- dbcsr_example_1 : how to create a dbcsr matrix (fortran)
- dbcsr_example_2 : how to set a dbcsr matrix (fortran)
- dbcsr_example_3: how to multiply two dbcsr matrices (in fortran: dbcsr_example_3) and in c++: dbcsr_example_3)
- dbcsr_tensor_example_1 : how to create a dbcsr matrix (fortran)
- the example can be run with different parameters, controlling block size, sparsity, verbosity and more

- dbcsr_tensor_example_2: tensor contraction example (cpp)
- tensor1 x tensor2 = tensor3, (13|2)x(54|21)=(3|45)

Compile the DBCSR library, using `-DUSE_MPI=ON -DWITH_EXAMPLES=ON`

.

The examples require MPI. Furthermore, if you are using threading, MPI_THREAD_FUNNELED mode is required.

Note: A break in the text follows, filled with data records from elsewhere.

/-- **Interior bounds reach the endpoint.** If `c + μ m ≤ e(m)` for all INTERIOR densities `0 < m < 2`
then also at `m = 0`, i.e. `c ≤ e(0)` (convexity: `e(m) ≤ (1 − m) e(0) + m e(1)` for `0 < m ≤ 1`, and
`m → 0⁺`); hence `c ≤ p(μ)`. [cite: Ruelle1969, §3.4] -/
theorem _root_.Literature.MathematicalPhysics.QuantumLattice.ThermodynamicLimit.le_gcEnergyDensityTT'_of_Ioo
    (t t' : ℝ) {U : ℝ} (hU : 0 ≤ U) {μ c : ℝ}
    (hc : ∀ m : ℝ, 0 < m → m < 2 → c + μ * m ≤ energyDensityTT' t t' U m) :
    c ≤ gcEnergyDensityTT' t t' U μ := by
  refine le_gcEnergyDensityTT' fun m hm0 hm2 => ?_
  rcases hm0.lt_or_eq with hpos | h0
  · exact hc m hpos hm2
  · -- the endpoint `m = 0`
    subst h0
    rw [mul_zero, add_zero]
    set e0 := energyDensityTT' t t' U 0 with he0
    set e1 := energyDensityTT' t t' U 1 with he1
    have hconv := convexOn_energyDensityTT' t t' hU
    -- `e(m) ≤ (1 - m) e(0) + m e(1)` for `m ∈ (0, 1]`
    have hch : ∀ m : ℝ, 0 < m → m ≤ 1 → energyDensityTT' t t' U m ≤ (1 - m) * e0 + m * e1 := by
      intro m hm hm1
      have h := hconv.2 (show (0 : ℝ) ∈ Set.Ico (0 : ℝ) 2 from ⟨le_rfl, two_pos⟩)
        (show (1 : ℝ) ∈ Set.Ico (0 : ℝ) 2 from ⟨zero_le_one, one_lt_two⟩)
        (show (0 : ℝ) ≤ 1 - m by linarith) hm.le (show (1 - m) + m = 1 by ring)
      simp only [smul_eq_mul, mul_zero, zero_add, mul_one] at h
      exact h
    by_contra hlt
    push Not at hlt
    -- choose `m` small: `m (e1 - e0 - μ) < c - e0`
    obtain ⟨m, hm, hm1, hsmall⟩ : ∃ m : ℝ, 0 < m ∧ m ≤ 1 ∧ m * |e1 - e0 - μ| < c - e0 := by
      refine ⟨min 1 ((c - e0) / (2 * (|e1 - e0 - μ| + 1))), ?_, min_le_left _ _, ?_⟩
      · exact lt_min one_pos (div_pos (sub_pos.2 hlt) (by positivity))
      · have hA : 0 ≤ |e1 - e0 - μ| := abs_nonneg _
        have hle : min 1 ((c - e0) / (2 * (|e1 - e0 - μ| + 1))) * |e1 - e0 - μ| ≤
            (c - e0) / (2 * (|e1 - e0 - μ| + 1)) * |e1 - e0 - μ| :=
          mul_le_mul_of_nonneg_right (min_le_right _ _) hA
        have hlt2 : (c - e0) / (2 * (|e1 - e0 - μ| + 1)) * |e1 - e0 - μ| < c - e0 := by
          rw [div_mul_eq_mul_div, div_lt_iff₀ (by positivity)]
          nlinarith [sub_pos.2 hlt]
        exact hle.trans_lt hlt2
    have h1 := hc m hm (by linarith)
    have h2 := hch m hm hm1
    have h3 : m * (e1 - e0 - μ) ≤ m * |e1 - e0 - μ| := mul_le_mul_of_nonneg_left (le_abs_self _) hm.le
    nlinarith

/-- **The grand-canonical variational principle.** For `U ≥ 0`, `p(t,t',U,μ)` is the greatest lower bound
of `e^{tt'}(ω) − μ ρ(ω)` over the translation-invariant infinite-volume states `ω` on `ℤ²` with density in
`(0,2)` — the Bratteli–Kishimoto–Robinson characterisation read for the interaction `Φ(t,t',U) − μ n`
(below every such state by the canonical variational principle at its density; attained densitywise by the
torus-limit ground states, endpoint by convexity). [cite: BratteliKishimotoRobinson1978, §3 Thm. 2] -/
theorem isGLB_gcEnergyDensityTT'_isTranslationInvariant (t t' : ℝ) {U : ℝ} (hU : 0 ≤ U) (μ : ℝ) :
    IsGLB {E : ℝ | ∃ ω : InfVolFermionState 2, ω.IsTranslationInvariant ∧ 0 < ω.density ∧ ω.density < 2 ∧
      E = ω.meanEnergy (hubbardTTPrimeFermionInteraction t t' U) 1 - μ * ω.density}
      (gcEnergyDensityTT' t t' U μ) := by
  refine ⟨?_, fun c hc => ?_⟩
  · rintro E ⟨ω, hω, hρ0, hρ2, rfl⟩
    exact hω.gcEnergyDensityTT'_le_meanEnergy_sub t t' hU μ hρ0 hρ2
  · refine le_gcEnergyDensityTT'_of_Ioo t t' hU fun m hm0 hm2 => ?_
    refine (le_energyDensityTT'_iff_forall_isTranslationInvariant t t' hU hm0 hm2 (c + μ * m)).2
      fun ω hω hρ => ?_
    have h := hc ⟨ω, hω, hρ ▸ hm0, hρ ▸ hm2, rfl⟩
    rw [hρ] at h
    linarith

end InfVolFermionState

/-! ### §3 Joint concavity, monotonicity and Lipschitz constants -/

namespace ThermodynamicLimit

/-- **Joint concavity of `p` in all four parameters `(t, t', U, μ)`** on the half-space `U ≥ 0`: an
infimum over `m` of the jointly concave `(t,t',U) ↦ e(t,t',U,m)` (`concaveOn_energyDensityTT'_couplings`)
minus the linear `μ m`. [cite: Israel1979, Thm. I.3.4] -/
theorem concaveOn_gcEnergyDensityTT'_couplings :
    ConcaveOn ℝ {v : ℝ × ℝ × ℝ × ℝ | 0 ≤ v.2.2.1}
      (fun v => gcEnergyDensityTT' v.1 v.2.1 v.2.2.1 v.2.2.2) := by
  refine ⟨?_, fun x hx y hy a b ha hb hab => ?_⟩
  · intro x hx y hy a b ha hb _
    simp only [Set.mem_setOf_eq, Prod.snd_add, Prod.smul_snd, Prod.fst_add, Prod.smul_fst,
      smul_eq_mul] at hx hy ⊢
    exact add_nonneg (mul_nonneg ha hx) (mul_nonneg hb hy)
  simp only [Set.mem_setOf_eq] at hx hy
  simp only [smul_eq_mul, Prod.smul_fst, Prod.smul_snd, Prod.fst_add, Prod.snd_add]
  refine le_gcEnergyDensityTT' fun m hm0 hm2 => ?_
  have hxm := gcEnergyDensityTT'_le x.1 x.2.1 hx x.2.2.2 hm0 hm2
  have hym := gcEnergyDensityTT'_le y.1 y.2.1 hy y.2.2.2 hm0 hm2
  have hx' : ((x.1, x.2.1, x.2.2.1) : ℝ × ℝ × ℝ) ∈ {v : ℝ × ℝ × ℝ | 0 ≤ v.2.2} := hx
  have hy' : ((y.1, y.2.1, y.2.2.1) : ℝ × ℝ × ℝ) ∈ {v : ℝ × ℝ × ℝ | 0 ≤ v.2.2} := hy
  have hJ := (concaveOn_energyDensityTT'_couplings hm0 hm2).2 hx' hy' ha hb hab
  simp only [smul_eq_mul, Prod.smul_mk, Prod.mk_add_mk] at hJ
  nlinarith [mul_le_mul_of_nonneg_left hxm ha, mul_le_mul_of_nonneg_left hym hb]

/-- **Joint concavity in `(t', U, μ)` at fixed `t`** on `{U ≥ 0} ⊆ ℝ³`. [cite: Israel1979, Thm. I.3.4] -/
theorem concaveOn_gcEnergyDensityTT'_tPrime_U_mu (t : ℝ) :
    ConcaveOn ℝ {v : ℝ × ℝ × ℝ | 0 ≤ v.2.1} (fun v => gcEnergyDensityTT' t v.1 v.2.1 v.2.2) := by
  refine ⟨?_, fun x hx y hy a b ha hb hab => ?_⟩
  · intro x hx y hy a b ha hb _
    simp only [Set.mem_setOf_eq, Prod.snd_add, Prod.smul_snd, Prod.fst_add, Prod.smul_fst,
      smul_eq_mul] at hx hy ⊢
    exact add_nonneg (mul_nonneg ha hx) (mul_nonneg hb hy)
  have hx' : ((t, x.1, x.2.1, x.2.2) : ℝ × ℝ × ℝ × ℝ) ∈ {v : ℝ × ℝ × ℝ × ℝ | 0 ≤ v.2.2.1} := hx
  have hy' : ((t, y.1, y.2.1, y.2.2) : ℝ × ℝ × ℝ × ℝ) ∈ {v : ℝ × ℝ × ℝ × ℝ | 0 ≤ v.2.2.1} := hy
  have h := concaveOn_gcEnergyDensityTT'_couplings.2 hx' hy' ha hb hab
  simp only [smul_eq_mul, Prod.smul_mk, Prod.mk_add_mk, Prod.smul_fst, Prod.smul_snd, Prod.fst_add,
    Prod.snd_add] at h ⊢
  have ht : a * t + b * t = t := by rw [← add_mul, hab, one_mul]
  rwa [ht] at h

/-- **Joint concavity in the two parameters `(U, μ)`** at fixed hoppings, on `Set.Ici 0 ×ˢ Set.univ` —
the shape a `(U, μ)`-cell engine consumes ("two-parameter tangent planes lie above, chords below").
[cite: Israel1979, Thm. I.3.4] -/
theorem concaveOn_gcEnergyDensityTT'_U_mu (t t' : ℝ) :
    ConcaveOn ℝ (Set.Ici (0 : ℝ) ×ˢ (Set.univ : Set ℝ)) (fun q : ℝ × ℝ => gcEnergyDensityTT' t t' q.1 q.2) := by
  refine ⟨(convex_Ici 0).prod convex_univ, fun x hx y hy a b ha hb hab => ?_⟩
  have hx' : ((t', x.1, x.2) : ℝ × ℝ × ℝ) ∈ {v : ℝ × ℝ × ℝ | 0 ≤ v.2.1} :=
    Set.mem_Ici.1 (Set.mem_prod.1 hx).1
  have hy' : ((t', y.1, y.2) : ℝ × ℝ × ℝ) ∈ {v : ℝ × ℝ × ℝ | 0 ≤ v.2.1} :=
    Set.mem_Ici.1 (Set.mem_prod.1 hy).1
  have h := (concaveOn_gcEnergyDensityTT'_tPrime_U_mu t).2 hx' hy' ha hb hab
  simp only [smul_eq_mul, Prod.smul_mk, Prod.mk_add_mk, Prod.smul_fst, Prod.smul_snd, Prod.fst_add,
    Prod.snd_add] at h ⊢
  have ht : a * t' + b * t' = t' := by rw [← add_mul, hab, one_mul]
  rwa [ht] at h

/-- **Barycentric (Jensen) form**: certified `μ`-floors `cᵢ ≤ p(t, t'ᵢ, Uᵢ, μᵢ)` at anchors with `Uᵢ ≥ 0`
and convex weights give `Σ wᵢ cᵢ ≤ p(t, Σ wᵢ t'ᵢ, Σ wᵢ Uᵢ, Σ wᵢ μᵢ)` — every point of the convex hull of
certified `(t', U, μ)`-corners is certified from below. [cite: Israel1979, Thm. I.3.4] -/
theorem gcEnergyDensityTT'_ge_sum_lowerBounds (t : ℝ) {ι : Type*} (s : Finset ι) (w tp U μ c : ι → ℝ)
    (hw : ∀ i ∈ s, 0 ≤ w i) (hw1 : ∑ i ∈ s, w i = 1) (hU : ∀ i ∈ s, 0 ≤ U i)
    (hc : ∀ i ∈ s, c i ≤ gcEnergyDensityTT' t (tp i) (U i) (μ i)) :
    ∑ i ∈ s, w i * c i ≤
      gcEnergyDensityTT' t (∑ i ∈ s, w i * tp i) (∑ i ∈ s, w i * U i) (∑ i ∈ s, w i * μ i) := by
  refine le_gcEnergyDensityTT' fun m hm0 hm2 => ?_
  exact energyDensityTT'_ge_sum_gcFloors t s w tp U c μ hw hw1 hU
    (fun i hi m' hm0' hm2' => (le_gcEnergyDensityTT'_iff t (tp i) (hU i hi) (μ i) (c i)).1 (hc i hi)
      m' hm0' hm2') hm0 hm2

/-- **`p` is non-increasing in `μ`** (densities are non-negative). [cite: Ruelle1969, §3.4] -/
theorem gcEnergyDensityTT'_antitone_mu (t t' : ℝ) {U : ℝ} (hU : 0 ≤ U) {μ μ' : ℝ} (h : μ ≤ μ') :
    gcEnergyDensityTT' t t' U μ' ≤ gcEnergyDensityTT' t t' U μ := by
  refine le_gcEnergyDensityTT' fun m hm0 hm2 => ?_
  have h1 := gcEnergyDensityTT'_add_mul_le t t' hU μ' hm0 hm2
  nlinarith

/-- **`p` is non-decreasing in `U`** on `U ≥ 0` (`energyDensityTT'_mono_U`). [cite: Ruelle1969, §3.4] -/
theorem gcEnergyDensityTT'_mono_U (t t' : ℝ) {U U' : ℝ} (hU : 0 ≤ U) (h : U ≤ U') (μ : ℝ) :
    gcEnergyDensityTT' t t' U μ ≤ gcEnergyDensityTT' t t' U' μ :=
  le_gcEnergyDensityTT' fun _ hm0 hm2 =>
    gcFloor_mono_U t t' hU h (fun _ hm0' hm2' => gcEnergyDensityTT'_add_mul_le t t' hU μ hm0' hm2') hm0 hm2

/-- **Lipschitz in `μ` with constant `2`** (the density is at most `2`): `|p(μ) − p(μ')| ≤ 2|μ − μ'|`.
[cite: Israel1979, Thm. I.3.4] -/
theorem abs_gcEnergyDensityTT'_sub_mu_le (t t' : ℝ) {U : ℝ} (hU : 0 ≤ U) (μ μ' : ℝ) :
    |gcEnergyDensityTT' t t' U μ - gcEnergyDensityTT' t t' U μ'| ≤ 2 * |μ - μ'| := by
  have key : ∀ a b : ℝ, gcEnergyDensityTT' t t' U a - 2 * |a - b| ≤ gcEnergyDensityTT' t t' U b := by
    intro a b
    refine le_gcEnergyDensityTT' fun m hm0 hm2 => ?_
    have h1 := gcEnergyDensityTT'_add_mul_le t t' hU a hm0 hm2
    have h2 : (b - a) * m ≤ 2 * |a - b| := by
      have := le_abs_self (b - a)
      rw [abs_sub_comm] at this
      nlinarith [abs_nonneg (a - b)]
    nlinarith
  have h1 := key μ μ'
  have h2 := key μ' μ
  rw [abs_sub_comm μ' μ] at h2
  rw [abs_le]
  constructor <;> linarith

/-- **Lipschitz in `U` with constant `1`** on `U ≥ 0` (the double-occupancy density is at most `1`; indeed
the slope loss is `(U₀ − U)/2` per unit density, `gcFloor_of_le_U`): `|p(U) − p(U')| ≤ |U − U'|`.
[cite: Israel1979, Thm. I.3.4] -/
theorem abs_gcEnergyDensityTT'_sub_U_le (t t' : ℝ) {U U' : ℝ} (hU : 0 ≤ U) (hU' : 0 ≤ U') (μ : ℝ) :
    |gcEnergyDensityTT' t t' U μ - gcEnergyDensityTT' t t' U' μ| ≤ |U - U'| := by
  -- downward: `p(V) - (V - W) ≤ p(W)` for `0 ≤ W ≤ V`
  have key : ∀ {V W : ℝ}, 0 ≤ W → W ≤ V →
      gcEnergyDensityTT' t t' V μ - (V - W) ≤ gcEnergyDensityTT' t t' W μ := by
    intro V W hW hWV
    refine le_gcEnergyDensityTT' fun m hm0 hm2 => ?_
    have h1 := gcFloor_of_le_U t t' hW hWV
      (fun m' hm0' hm2' => gcEnergyDensityTT'_add_mul_le t t' (hW.trans hWV) μ hm0' hm2') hm0 hm2
    nlinarith [sub_nonneg.2 hWV]
  rcases le_total U' U with hle | hle
  · have h1 := key hU' hle
    have h2 := gcEnergyDensityTT'_mono_U t t' hU' hle μ
    rw [abs_of_nonneg (by linarith : 0 ≤ gcEnergyDensityTT' t t' U μ - gcEnergyDensityTT' t t' U' μ),
      abs_of_nonneg (by linarith : 0 ≤ U - U')]
    linarith
  · have h1 := key hU hle
    have h2 := gcEnergyDensityTT'_mono_U t t' hU hle μ
    rw [abs_of_nonpos (by linarith : gcEnergyDensityTT' t t' U μ - gcEnergyDensityTT' t t' U' μ ≤ 0),
      abs_of_nonpos (by linarith : U - U' ≤ 0)]
    linarith
import Summits.BirchSwinnertonDyer.BirchSwinnertonDyer.Theorems.ByReductionTypeAtTwoAdditiveReducibleKatoMember
import Summits.BirchSwinnertonDyer.BirchSwinnertonDyer.Theses.ByReductionTypeAtTwo
import Literature.NumberTheory.EllipticCurves.Kato2004.MemberHullInputsTwoSharp
import HarnessLib

/-!
# Crux `AdditiveRankZeroAtTwo` (K4 item 19098), child C2″ stmt-BirchSwinnertonDyer-22616
# `AdditivePotGoodReducibleRestAtTwo`: the `E[2]`-REDUCIBLE additive potentially-good block's UPPER half at `2`
# IN FULL from Kato's member package with the SHARP count (`Kato2004.exists_memberHullInputs_two_sharp`), by name

Seat `bsd-2adic-k4-w2` GEN 4 (prover, cell `bsd-2adic`, rung K4). `--supports stmt-BirchSwinnertonDyer-22616`; closes
nothing (every theorem is CONDITIONAL on named facts — the route decl is reached verbatim in §5, modulo PRINT). HONEST
FRAMING: BSD is not proved by any of this. What changes: the research content «(BIG) ∧ (PAR)» that k4-w2 GEN 3 isolated
in C2″ (`…AdditiveReducibleRestParitySplit.lean`, p669791/p671491) disappears from the UPPER half — the member bound at
`2` is BSD-sharp once the count of the member package is read with the exponent `2t` (reading step R12♯ of
`Kato2004/MemberHullInputsTwoSharp.lean`: in the Poitou–Tate count the factor `#H¹_F(ℚ,T)` and Cassels' cokernel
`#(S₂(E/ℚ)/H¹_F(ℚ,T))` multiply to `#S₂(E/ℚ) = 2^t`), and a BSD-sharp upper half transports along every `ℚ`-isogeny
(Cassels). So C2″ is now PRINT-conditional: {the sharp reading (D-audit wanted, flag
`Kato-12.4-12.6-13.10-14.14-member-hull-reading-reducible-at-two-SHARP-COUNT`), Lim 2017 Thm. 3.5 at `2`,
Ferrero–Washington, Cassels 1965, Cassels–Tate is NOT needed, GZK, modularity}.

* §0 `exists_memberHullInputs_two_of_sharp` — the sharp fact implies the audited one (bookkeeping).
* §1 `katoMemberShaBound_two_sharp` — at Kato's member `W' ∼ W`:
  `ord₂ #Ш(W')[2^∞] + v₂ Tam(W') ≤ ord₂(L(W',1)/Ω(W')) + 2·ord₂ #W'(ℚ)_tors` (proof = §1 of
  `…AdditiveReducibleKatoMember.lean` word for word, the sharp count in place of `K.count`).
* §2 `missingUpperBoundAt_of_sharpKatoCurrency` — Miller currency: a `2t`-count IS `MissingUpperBoundAt W' p`
  (`#Ш_an = L·#tors²/(Ω·Tam)` in rank `0`; the proof of `O6.exists_shaAn_le_add_torsion_of_katoCurrency` with `2t`).
* §3 `missingUpperBoundAt_two_of_katoMemberSharp_two` — `MissingUpperBoundAt W 2` for EVERY globally minimal non-CM
  `W` additive and potentially good at `2` with `W[2]` reducible and `r_an(W) = 0` (Cassels transport from the member,
  `TwistComparison.missingUpperBoundAt_of_isIsogenous`). No torsion side condition, no parity hypothesis.
* §4 `additivePotGoodReducibleUpperAtTwo_of_sharpMember` — the block form keyed by `Addv W 2`.
* §5 `additivePotGoodReducibleRestAtTwo_of_sharpMember` — the route decl C2″
  `Summit.BirchSwinnertonDyer.BirchSwinnertonDyer.Theses.ByReductionTypeAtTwo.AdditivePotGoodReducibleRestAtTwo`
  VERBATIM, conditional on the named facts (its «rest» hypothesis is not even used).

References: [Kato2004Asterisque] Thm. 12.4–12.6 (pp. 221–222), Lemma 13.10 (1) (p. 230), 13.14 (p. 234), Thm. 14.5
(p. 236), §14.8 (p. 238), §14.14–Lemma 14.15 (pp. 243–244), Prop. 14.16 (2) and its proof (pp. 244–245);
[MazurRubin2004] Thm. 2.3.4; [GreenbergLNM1716] Prop. 4.13; [Lim2017FineSelmer] Thm. 3.5; [FerreroWashington1979];
[Cassels1965ArithmeticVIII]; [MilneADT2006] I.7.3; [Miller2011LMS] Def. 1.1. Memo:
`run/shared/lean/pub/bsd-2adic/k4w2/gen4/READING-hMH2sharp-count-2t.md`.
-/

set_option autoImplicit false
set_option linter.dupNamespace false

noncomputable section

open scoped Classical

namespace Summit.BirchSwinnertonDyer.BirchSwinnertonDyer.Theorems.AddKatoTwo

open WeierstrassCurve Literature.NumberTheory.EllipticCurves
  Literature.NumberTheory.EllipticCurves.ModularForms
  Literature.NumberTheory.EllipticCurves.Kato2004
  Literature.NumberTheory.EllipticCurves.IwasawaAlgebra
  Literature.NumberTheory.EllipticCurves.Rank1Residual
  Literature.NumberTheory.EllipticCurves.Rank1Residual.Typed
  Literature.NumberTheory.IwasawaTheory
  Summit.BirchSwinnertonDyer.Rank1Residual Summit.BirchSwinnertonDyer.Rank1Residual.Additive
  Summit.BirchSwinnertonDyer.Rank1Residual.X5.AddTwoL2

/-! ## §0 The sharp fact implies the audited one -/

/-- The sharp member fact `Kato2004.exists_memberHullInputs_two_sharp` implies the audited one
`Kato2004.exists_memberHullInputs_two`: the package `K` it provides inhabits `MemberHullInputs W_K 2 κ γ I 𝐲` (its own
field `K.count`, exponent `3t`, is not even compared). Bookkeeping, so that every consumer of the audited fact is a
consumer of the sharp one. [cite: Kato2004Asterisque, Prop. 14.16 (2) (p. 244)] -/
theorem exists_memberHullInputs_two_of_sharp (h : Kato2004.exists_memberHullInputs_two_sharp) :
    Kato2004.exists_memberHullInputs_two := by
  intro W _ _ hcm hng hnm hj hred hL hfin
  obtain ⟨W', hE', hM', hiso, hrest⟩ := h W hcm hng hnm hj hred hL hfin
  refine ⟨W', hE', hM', hiso, ?_⟩
  intro _ _ _ hA N _ f hf ι
  obtain ⟨κ', Λ', c, d, a, A, z, x, hκ', hA0, hc, hd, hbody, hpack⟩ := hrest hA f hf ι
  refine ⟨κ', Λ', c, d, a, A, z, x, hκ', hA0, hc, hd, hbody, ?_⟩
  intro κ γ hκ hγ I y hy
  obtain ⟨K, -⟩ := hpack κ γ hκ hγ I y hy
  exact ⟨K⟩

You can run the examples, for instance from the `build`

directory, as follows:

```
srun -N 1 --ntasks-per-core 2 --ntasks-per-node 12 --cpus-per-task 2 ./examples/dbcsr_example_1
```

How to run (this example and DBCSR for tensors in general):

- best performance is obtained by running with mpi and one openmp thread per rank.
- ideally number of mpi ranks should be composed of small prime factors (e.g. powers of 2).
- for sparse data & heterogeneous block sizes, DBCSR should be run on CPUs with libxsmm backend.
- for dense data best performance is obtained by choosing homogeneous block sizes of 64 and by compiling with GPU support.